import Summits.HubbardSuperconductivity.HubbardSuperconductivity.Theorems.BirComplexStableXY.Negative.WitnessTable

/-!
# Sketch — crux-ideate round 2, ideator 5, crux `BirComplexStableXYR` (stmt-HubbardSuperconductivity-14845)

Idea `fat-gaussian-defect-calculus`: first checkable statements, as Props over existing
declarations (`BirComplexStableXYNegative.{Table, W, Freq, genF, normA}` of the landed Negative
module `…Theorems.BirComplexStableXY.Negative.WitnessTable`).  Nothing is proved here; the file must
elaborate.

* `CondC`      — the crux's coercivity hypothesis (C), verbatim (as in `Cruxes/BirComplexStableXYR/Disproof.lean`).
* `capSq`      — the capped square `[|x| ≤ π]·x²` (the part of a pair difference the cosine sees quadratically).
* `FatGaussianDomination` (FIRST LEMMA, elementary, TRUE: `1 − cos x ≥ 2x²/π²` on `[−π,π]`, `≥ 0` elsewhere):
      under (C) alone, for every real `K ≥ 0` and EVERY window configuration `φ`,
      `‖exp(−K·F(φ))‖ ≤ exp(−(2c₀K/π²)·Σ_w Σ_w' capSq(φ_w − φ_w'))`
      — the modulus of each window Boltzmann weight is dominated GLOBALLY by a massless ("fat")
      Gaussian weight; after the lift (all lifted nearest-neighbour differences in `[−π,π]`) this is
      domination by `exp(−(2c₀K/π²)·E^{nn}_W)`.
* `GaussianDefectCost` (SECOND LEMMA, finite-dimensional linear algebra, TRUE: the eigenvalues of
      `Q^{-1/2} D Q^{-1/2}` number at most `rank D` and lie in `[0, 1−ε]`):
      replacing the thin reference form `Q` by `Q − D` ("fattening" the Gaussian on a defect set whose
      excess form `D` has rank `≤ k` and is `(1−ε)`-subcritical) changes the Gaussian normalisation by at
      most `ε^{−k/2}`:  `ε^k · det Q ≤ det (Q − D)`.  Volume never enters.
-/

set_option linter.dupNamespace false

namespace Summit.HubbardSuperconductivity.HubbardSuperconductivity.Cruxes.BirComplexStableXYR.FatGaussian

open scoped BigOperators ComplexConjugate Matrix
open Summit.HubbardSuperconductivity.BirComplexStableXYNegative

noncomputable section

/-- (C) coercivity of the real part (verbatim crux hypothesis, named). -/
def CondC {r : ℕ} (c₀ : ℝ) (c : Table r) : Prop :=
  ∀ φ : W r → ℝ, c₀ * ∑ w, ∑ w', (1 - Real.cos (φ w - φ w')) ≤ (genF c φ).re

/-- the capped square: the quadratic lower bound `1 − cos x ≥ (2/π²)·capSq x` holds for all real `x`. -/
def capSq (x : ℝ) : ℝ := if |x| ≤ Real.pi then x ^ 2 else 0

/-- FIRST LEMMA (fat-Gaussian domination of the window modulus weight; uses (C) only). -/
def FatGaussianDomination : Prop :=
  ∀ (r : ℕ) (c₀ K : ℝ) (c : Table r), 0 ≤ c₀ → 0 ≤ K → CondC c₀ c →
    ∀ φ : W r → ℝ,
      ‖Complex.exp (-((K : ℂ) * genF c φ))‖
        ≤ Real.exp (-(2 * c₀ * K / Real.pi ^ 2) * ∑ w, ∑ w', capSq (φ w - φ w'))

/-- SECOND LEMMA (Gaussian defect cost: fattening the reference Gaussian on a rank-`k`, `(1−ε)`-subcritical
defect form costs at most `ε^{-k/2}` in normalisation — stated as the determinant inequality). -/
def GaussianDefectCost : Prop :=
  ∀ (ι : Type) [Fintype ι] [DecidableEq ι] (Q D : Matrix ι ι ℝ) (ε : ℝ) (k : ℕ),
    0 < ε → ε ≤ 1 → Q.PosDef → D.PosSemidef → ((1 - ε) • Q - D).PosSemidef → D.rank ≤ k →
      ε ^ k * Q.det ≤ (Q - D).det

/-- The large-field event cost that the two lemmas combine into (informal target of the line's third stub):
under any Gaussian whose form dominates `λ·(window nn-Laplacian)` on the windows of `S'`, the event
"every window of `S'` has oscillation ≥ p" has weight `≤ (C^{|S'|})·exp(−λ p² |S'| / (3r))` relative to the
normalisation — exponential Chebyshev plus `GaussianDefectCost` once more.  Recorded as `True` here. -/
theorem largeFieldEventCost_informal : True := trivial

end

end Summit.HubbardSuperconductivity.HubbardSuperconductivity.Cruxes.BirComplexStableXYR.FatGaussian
◇ ◇ ◇
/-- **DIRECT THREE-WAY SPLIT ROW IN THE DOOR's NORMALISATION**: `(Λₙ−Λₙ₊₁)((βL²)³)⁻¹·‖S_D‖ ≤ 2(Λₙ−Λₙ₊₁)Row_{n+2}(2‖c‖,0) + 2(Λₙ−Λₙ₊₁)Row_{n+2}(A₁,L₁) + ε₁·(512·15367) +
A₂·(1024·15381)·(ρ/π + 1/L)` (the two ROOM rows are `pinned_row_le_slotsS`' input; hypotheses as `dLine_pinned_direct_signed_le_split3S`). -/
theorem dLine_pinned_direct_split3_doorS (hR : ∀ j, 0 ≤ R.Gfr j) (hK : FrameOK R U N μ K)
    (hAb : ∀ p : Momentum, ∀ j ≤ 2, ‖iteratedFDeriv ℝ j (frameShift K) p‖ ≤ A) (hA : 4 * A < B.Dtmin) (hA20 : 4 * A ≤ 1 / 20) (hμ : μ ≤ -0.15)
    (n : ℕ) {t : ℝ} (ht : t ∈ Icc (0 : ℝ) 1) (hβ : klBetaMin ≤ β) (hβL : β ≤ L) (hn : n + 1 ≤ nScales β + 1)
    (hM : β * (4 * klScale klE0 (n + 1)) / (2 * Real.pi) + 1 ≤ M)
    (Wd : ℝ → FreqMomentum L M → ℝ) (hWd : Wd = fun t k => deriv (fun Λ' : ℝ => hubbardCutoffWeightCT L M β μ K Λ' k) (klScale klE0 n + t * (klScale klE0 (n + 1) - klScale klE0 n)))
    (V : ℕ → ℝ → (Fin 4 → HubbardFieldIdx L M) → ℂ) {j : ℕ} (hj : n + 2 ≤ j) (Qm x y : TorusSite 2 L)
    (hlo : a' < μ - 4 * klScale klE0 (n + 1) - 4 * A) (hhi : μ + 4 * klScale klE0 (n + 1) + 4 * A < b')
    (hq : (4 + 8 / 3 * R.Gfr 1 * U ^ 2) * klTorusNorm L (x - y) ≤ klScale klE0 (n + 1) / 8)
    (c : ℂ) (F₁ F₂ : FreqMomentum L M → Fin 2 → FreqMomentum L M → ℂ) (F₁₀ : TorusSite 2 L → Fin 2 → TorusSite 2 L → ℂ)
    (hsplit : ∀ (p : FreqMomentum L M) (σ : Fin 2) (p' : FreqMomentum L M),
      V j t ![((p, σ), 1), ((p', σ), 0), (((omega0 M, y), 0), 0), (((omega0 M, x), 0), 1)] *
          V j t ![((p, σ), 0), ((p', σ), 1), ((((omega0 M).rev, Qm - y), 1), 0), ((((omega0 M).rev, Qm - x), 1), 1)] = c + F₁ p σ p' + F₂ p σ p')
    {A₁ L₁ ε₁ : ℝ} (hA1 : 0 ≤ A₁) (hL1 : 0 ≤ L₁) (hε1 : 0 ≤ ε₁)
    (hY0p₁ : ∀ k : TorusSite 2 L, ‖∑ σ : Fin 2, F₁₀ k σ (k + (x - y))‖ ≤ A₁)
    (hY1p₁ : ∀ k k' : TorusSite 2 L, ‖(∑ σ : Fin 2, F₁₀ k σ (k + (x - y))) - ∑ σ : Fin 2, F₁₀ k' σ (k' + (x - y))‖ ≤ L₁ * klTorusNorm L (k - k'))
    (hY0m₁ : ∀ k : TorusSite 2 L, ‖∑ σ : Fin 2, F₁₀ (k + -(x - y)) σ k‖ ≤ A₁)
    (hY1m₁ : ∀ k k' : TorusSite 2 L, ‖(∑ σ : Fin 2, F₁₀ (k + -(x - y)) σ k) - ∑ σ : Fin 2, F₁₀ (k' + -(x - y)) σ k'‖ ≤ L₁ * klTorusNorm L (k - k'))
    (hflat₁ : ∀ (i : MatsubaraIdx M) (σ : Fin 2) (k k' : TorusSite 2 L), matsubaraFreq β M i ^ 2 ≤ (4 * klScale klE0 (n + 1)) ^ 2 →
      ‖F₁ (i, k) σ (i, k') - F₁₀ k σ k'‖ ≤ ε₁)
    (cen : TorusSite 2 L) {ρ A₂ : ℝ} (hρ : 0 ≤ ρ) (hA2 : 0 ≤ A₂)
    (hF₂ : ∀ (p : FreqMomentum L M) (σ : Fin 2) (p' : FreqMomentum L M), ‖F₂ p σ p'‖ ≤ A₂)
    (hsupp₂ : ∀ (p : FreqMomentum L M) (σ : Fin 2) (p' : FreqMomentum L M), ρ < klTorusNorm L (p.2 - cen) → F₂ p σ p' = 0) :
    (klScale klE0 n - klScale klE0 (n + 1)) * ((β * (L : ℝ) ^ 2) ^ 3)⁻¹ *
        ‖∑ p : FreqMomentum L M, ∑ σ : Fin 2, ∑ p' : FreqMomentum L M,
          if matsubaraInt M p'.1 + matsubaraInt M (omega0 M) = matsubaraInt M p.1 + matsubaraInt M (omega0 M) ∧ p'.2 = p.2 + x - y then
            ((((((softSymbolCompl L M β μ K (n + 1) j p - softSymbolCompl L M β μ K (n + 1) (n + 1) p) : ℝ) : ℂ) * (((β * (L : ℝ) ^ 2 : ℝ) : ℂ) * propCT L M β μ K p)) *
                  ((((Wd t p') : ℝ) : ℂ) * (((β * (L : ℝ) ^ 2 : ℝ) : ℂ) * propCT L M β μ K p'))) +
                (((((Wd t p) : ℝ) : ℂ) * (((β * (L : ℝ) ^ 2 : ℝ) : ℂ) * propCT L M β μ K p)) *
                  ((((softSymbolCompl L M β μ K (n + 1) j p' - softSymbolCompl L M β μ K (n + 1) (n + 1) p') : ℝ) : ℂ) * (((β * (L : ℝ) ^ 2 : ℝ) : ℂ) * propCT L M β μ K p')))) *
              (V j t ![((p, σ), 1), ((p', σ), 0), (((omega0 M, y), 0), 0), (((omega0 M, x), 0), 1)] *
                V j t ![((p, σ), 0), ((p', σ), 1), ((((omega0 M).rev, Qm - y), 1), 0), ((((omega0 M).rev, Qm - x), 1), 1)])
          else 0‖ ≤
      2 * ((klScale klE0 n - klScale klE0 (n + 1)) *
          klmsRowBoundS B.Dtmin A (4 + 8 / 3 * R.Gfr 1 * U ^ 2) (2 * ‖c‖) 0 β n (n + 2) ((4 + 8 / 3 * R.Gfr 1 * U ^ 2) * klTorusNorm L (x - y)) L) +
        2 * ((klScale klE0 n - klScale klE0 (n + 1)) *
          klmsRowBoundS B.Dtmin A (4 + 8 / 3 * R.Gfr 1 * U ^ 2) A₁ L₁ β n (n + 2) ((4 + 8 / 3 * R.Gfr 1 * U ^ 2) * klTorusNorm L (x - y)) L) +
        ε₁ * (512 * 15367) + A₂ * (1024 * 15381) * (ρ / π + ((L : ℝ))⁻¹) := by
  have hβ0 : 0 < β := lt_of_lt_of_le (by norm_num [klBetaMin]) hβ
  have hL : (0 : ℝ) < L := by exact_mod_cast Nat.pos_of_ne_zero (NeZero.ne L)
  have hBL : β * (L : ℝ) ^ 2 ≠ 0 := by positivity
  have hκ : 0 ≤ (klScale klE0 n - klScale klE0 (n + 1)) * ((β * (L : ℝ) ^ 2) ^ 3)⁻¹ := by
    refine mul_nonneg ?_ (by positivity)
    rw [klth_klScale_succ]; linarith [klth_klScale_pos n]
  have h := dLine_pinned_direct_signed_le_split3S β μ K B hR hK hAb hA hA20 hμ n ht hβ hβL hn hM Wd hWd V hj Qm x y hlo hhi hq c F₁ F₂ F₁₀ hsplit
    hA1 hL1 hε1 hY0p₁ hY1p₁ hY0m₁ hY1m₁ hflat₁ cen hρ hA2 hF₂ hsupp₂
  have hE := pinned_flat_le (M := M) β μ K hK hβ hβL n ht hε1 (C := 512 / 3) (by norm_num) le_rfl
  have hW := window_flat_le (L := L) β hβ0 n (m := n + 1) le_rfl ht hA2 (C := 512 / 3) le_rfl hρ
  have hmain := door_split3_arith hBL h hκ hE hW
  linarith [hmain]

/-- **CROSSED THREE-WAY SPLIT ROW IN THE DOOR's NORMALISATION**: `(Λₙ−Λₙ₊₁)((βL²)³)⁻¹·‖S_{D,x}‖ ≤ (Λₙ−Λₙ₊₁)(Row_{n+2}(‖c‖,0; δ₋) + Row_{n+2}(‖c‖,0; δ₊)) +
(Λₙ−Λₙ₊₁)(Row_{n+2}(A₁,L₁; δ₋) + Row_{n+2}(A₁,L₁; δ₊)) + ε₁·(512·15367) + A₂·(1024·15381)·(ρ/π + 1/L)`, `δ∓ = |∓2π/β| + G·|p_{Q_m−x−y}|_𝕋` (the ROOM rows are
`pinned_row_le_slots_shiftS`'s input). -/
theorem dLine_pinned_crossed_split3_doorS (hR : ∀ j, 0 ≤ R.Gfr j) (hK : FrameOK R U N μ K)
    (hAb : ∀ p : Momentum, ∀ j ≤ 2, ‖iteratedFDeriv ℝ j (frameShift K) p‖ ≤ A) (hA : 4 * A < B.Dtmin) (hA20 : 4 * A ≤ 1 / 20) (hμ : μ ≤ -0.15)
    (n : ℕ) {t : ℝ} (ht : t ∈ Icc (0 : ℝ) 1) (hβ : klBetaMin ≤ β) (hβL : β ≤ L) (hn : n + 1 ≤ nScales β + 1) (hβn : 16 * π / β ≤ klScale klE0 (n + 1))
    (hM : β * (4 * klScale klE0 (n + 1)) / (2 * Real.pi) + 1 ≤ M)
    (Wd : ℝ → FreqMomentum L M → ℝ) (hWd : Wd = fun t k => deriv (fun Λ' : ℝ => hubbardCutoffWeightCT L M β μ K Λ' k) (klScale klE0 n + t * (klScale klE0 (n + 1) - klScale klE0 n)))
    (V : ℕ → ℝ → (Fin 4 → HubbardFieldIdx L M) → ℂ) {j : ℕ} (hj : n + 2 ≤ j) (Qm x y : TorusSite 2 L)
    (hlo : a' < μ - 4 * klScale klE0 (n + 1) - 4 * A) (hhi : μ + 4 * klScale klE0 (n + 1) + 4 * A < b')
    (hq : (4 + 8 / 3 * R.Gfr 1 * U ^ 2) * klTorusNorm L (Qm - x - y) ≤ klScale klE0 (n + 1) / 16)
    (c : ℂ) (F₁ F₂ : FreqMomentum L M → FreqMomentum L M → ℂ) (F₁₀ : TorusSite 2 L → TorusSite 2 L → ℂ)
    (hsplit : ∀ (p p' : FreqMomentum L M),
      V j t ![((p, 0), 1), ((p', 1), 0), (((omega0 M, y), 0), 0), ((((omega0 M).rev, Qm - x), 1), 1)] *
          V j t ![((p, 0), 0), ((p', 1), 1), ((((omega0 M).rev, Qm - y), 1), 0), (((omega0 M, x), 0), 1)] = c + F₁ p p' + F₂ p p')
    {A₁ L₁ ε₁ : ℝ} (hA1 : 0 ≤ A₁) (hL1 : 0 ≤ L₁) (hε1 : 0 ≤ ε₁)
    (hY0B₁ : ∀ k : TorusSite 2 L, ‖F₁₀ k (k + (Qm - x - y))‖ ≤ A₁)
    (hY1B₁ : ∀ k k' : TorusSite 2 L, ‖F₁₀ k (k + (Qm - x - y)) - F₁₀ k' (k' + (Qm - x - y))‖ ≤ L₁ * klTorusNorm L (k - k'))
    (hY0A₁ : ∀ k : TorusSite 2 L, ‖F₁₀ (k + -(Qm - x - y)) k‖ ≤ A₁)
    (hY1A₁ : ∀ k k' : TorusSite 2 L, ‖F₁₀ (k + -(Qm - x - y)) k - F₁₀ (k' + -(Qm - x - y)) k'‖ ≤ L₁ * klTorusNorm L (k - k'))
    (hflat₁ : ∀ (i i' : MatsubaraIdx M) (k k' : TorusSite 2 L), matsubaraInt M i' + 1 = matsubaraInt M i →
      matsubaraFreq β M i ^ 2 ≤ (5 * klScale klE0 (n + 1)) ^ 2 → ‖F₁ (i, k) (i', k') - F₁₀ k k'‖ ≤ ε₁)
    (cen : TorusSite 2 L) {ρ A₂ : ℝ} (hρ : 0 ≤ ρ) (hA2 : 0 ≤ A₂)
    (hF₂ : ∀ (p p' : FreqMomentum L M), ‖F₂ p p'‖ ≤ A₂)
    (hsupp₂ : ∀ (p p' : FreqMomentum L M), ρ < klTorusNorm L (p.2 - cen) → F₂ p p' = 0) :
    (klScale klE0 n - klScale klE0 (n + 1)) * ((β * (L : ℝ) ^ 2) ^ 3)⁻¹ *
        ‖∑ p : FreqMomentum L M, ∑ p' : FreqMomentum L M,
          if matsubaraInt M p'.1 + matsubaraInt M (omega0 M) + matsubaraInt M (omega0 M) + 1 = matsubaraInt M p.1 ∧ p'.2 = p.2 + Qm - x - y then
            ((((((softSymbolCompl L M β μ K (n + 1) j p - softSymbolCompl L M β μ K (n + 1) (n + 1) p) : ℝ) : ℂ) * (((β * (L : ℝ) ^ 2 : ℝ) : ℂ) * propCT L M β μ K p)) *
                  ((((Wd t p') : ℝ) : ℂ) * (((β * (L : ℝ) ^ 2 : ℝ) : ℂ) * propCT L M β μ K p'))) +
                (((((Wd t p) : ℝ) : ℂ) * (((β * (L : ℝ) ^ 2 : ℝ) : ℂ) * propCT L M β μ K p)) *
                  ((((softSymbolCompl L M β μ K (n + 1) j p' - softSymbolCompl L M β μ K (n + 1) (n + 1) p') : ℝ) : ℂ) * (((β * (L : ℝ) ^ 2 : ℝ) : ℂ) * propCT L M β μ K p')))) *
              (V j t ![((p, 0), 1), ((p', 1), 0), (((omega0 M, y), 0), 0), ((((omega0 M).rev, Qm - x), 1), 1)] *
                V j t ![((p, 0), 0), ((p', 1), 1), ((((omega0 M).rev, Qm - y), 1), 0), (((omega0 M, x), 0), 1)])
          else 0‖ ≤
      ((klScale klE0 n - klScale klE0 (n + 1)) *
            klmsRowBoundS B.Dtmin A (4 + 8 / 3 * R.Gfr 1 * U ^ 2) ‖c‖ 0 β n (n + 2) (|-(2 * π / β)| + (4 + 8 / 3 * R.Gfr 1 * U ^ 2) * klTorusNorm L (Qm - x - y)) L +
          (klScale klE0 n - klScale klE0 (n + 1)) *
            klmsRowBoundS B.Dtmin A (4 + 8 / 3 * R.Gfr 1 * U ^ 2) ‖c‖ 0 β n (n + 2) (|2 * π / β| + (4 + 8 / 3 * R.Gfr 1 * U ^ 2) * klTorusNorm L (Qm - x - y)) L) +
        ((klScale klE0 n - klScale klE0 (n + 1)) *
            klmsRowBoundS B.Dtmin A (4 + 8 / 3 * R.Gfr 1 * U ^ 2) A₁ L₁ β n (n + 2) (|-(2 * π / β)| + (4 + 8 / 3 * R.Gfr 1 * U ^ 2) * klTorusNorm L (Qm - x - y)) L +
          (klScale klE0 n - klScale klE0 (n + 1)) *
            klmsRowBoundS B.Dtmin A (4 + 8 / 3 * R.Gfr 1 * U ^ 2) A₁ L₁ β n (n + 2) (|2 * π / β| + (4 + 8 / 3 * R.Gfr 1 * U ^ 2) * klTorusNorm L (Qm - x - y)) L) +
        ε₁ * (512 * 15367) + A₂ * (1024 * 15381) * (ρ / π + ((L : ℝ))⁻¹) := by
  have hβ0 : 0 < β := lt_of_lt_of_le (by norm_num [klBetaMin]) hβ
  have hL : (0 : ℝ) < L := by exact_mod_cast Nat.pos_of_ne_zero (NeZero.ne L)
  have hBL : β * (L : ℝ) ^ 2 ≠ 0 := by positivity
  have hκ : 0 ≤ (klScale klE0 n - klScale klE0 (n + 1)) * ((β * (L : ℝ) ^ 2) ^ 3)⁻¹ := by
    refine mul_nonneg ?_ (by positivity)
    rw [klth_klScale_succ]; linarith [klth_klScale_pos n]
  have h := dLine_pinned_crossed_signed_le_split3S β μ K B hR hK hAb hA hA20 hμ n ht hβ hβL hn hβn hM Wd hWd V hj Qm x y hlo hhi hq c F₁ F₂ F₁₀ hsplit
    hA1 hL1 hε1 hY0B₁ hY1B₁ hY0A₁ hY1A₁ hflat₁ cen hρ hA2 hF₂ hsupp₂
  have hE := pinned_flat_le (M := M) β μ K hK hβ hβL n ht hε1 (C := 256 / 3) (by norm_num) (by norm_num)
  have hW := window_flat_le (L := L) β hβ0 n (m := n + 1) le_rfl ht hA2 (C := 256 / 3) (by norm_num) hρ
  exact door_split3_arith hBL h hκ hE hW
◇ ◇ ◇
WORK ORDER
In the material above, transcribe exactly the lines beginning at the one with "(hY0p₁ : ∀ k" and ending at the one with "(hY1m₁ : ∀ k", both included.

ANSWER TO THIS PROBLEM
    (hY0p₁ : ∀ k : TorusSite 2 L, ‖∑ σ : Fin 2, F₁₀ k σ (k + (x - y))‖ ≤ A₁)
    (hY1p₁ : ∀ k k' : TorusSite 2 L, ‖(∑ σ : Fin 2, F₁₀ k σ (k + (x - y))) - ∑ σ : Fin 2, F₁₀ k' σ (k' + (x - y))‖ ≤ L₁ * klTorusNorm L (k - k'))
    (hY0m₁ : ∀ k : TorusSite 2 L, ‖∑ σ : Fin 2, F₁₀ (k + -(x - y)) σ k‖ ≤ A₁)
    (hY1m₁ : ∀ k k' : TorusSite 2 L, ‖(∑ σ : Fin 2, F₁₀ (k + -(x - y)) σ k) - ∑ σ : Fin 2, F₁₀ (k' + -(x - y)) σ k'‖ ≤ L₁ * klTorusNorm L (k - k'))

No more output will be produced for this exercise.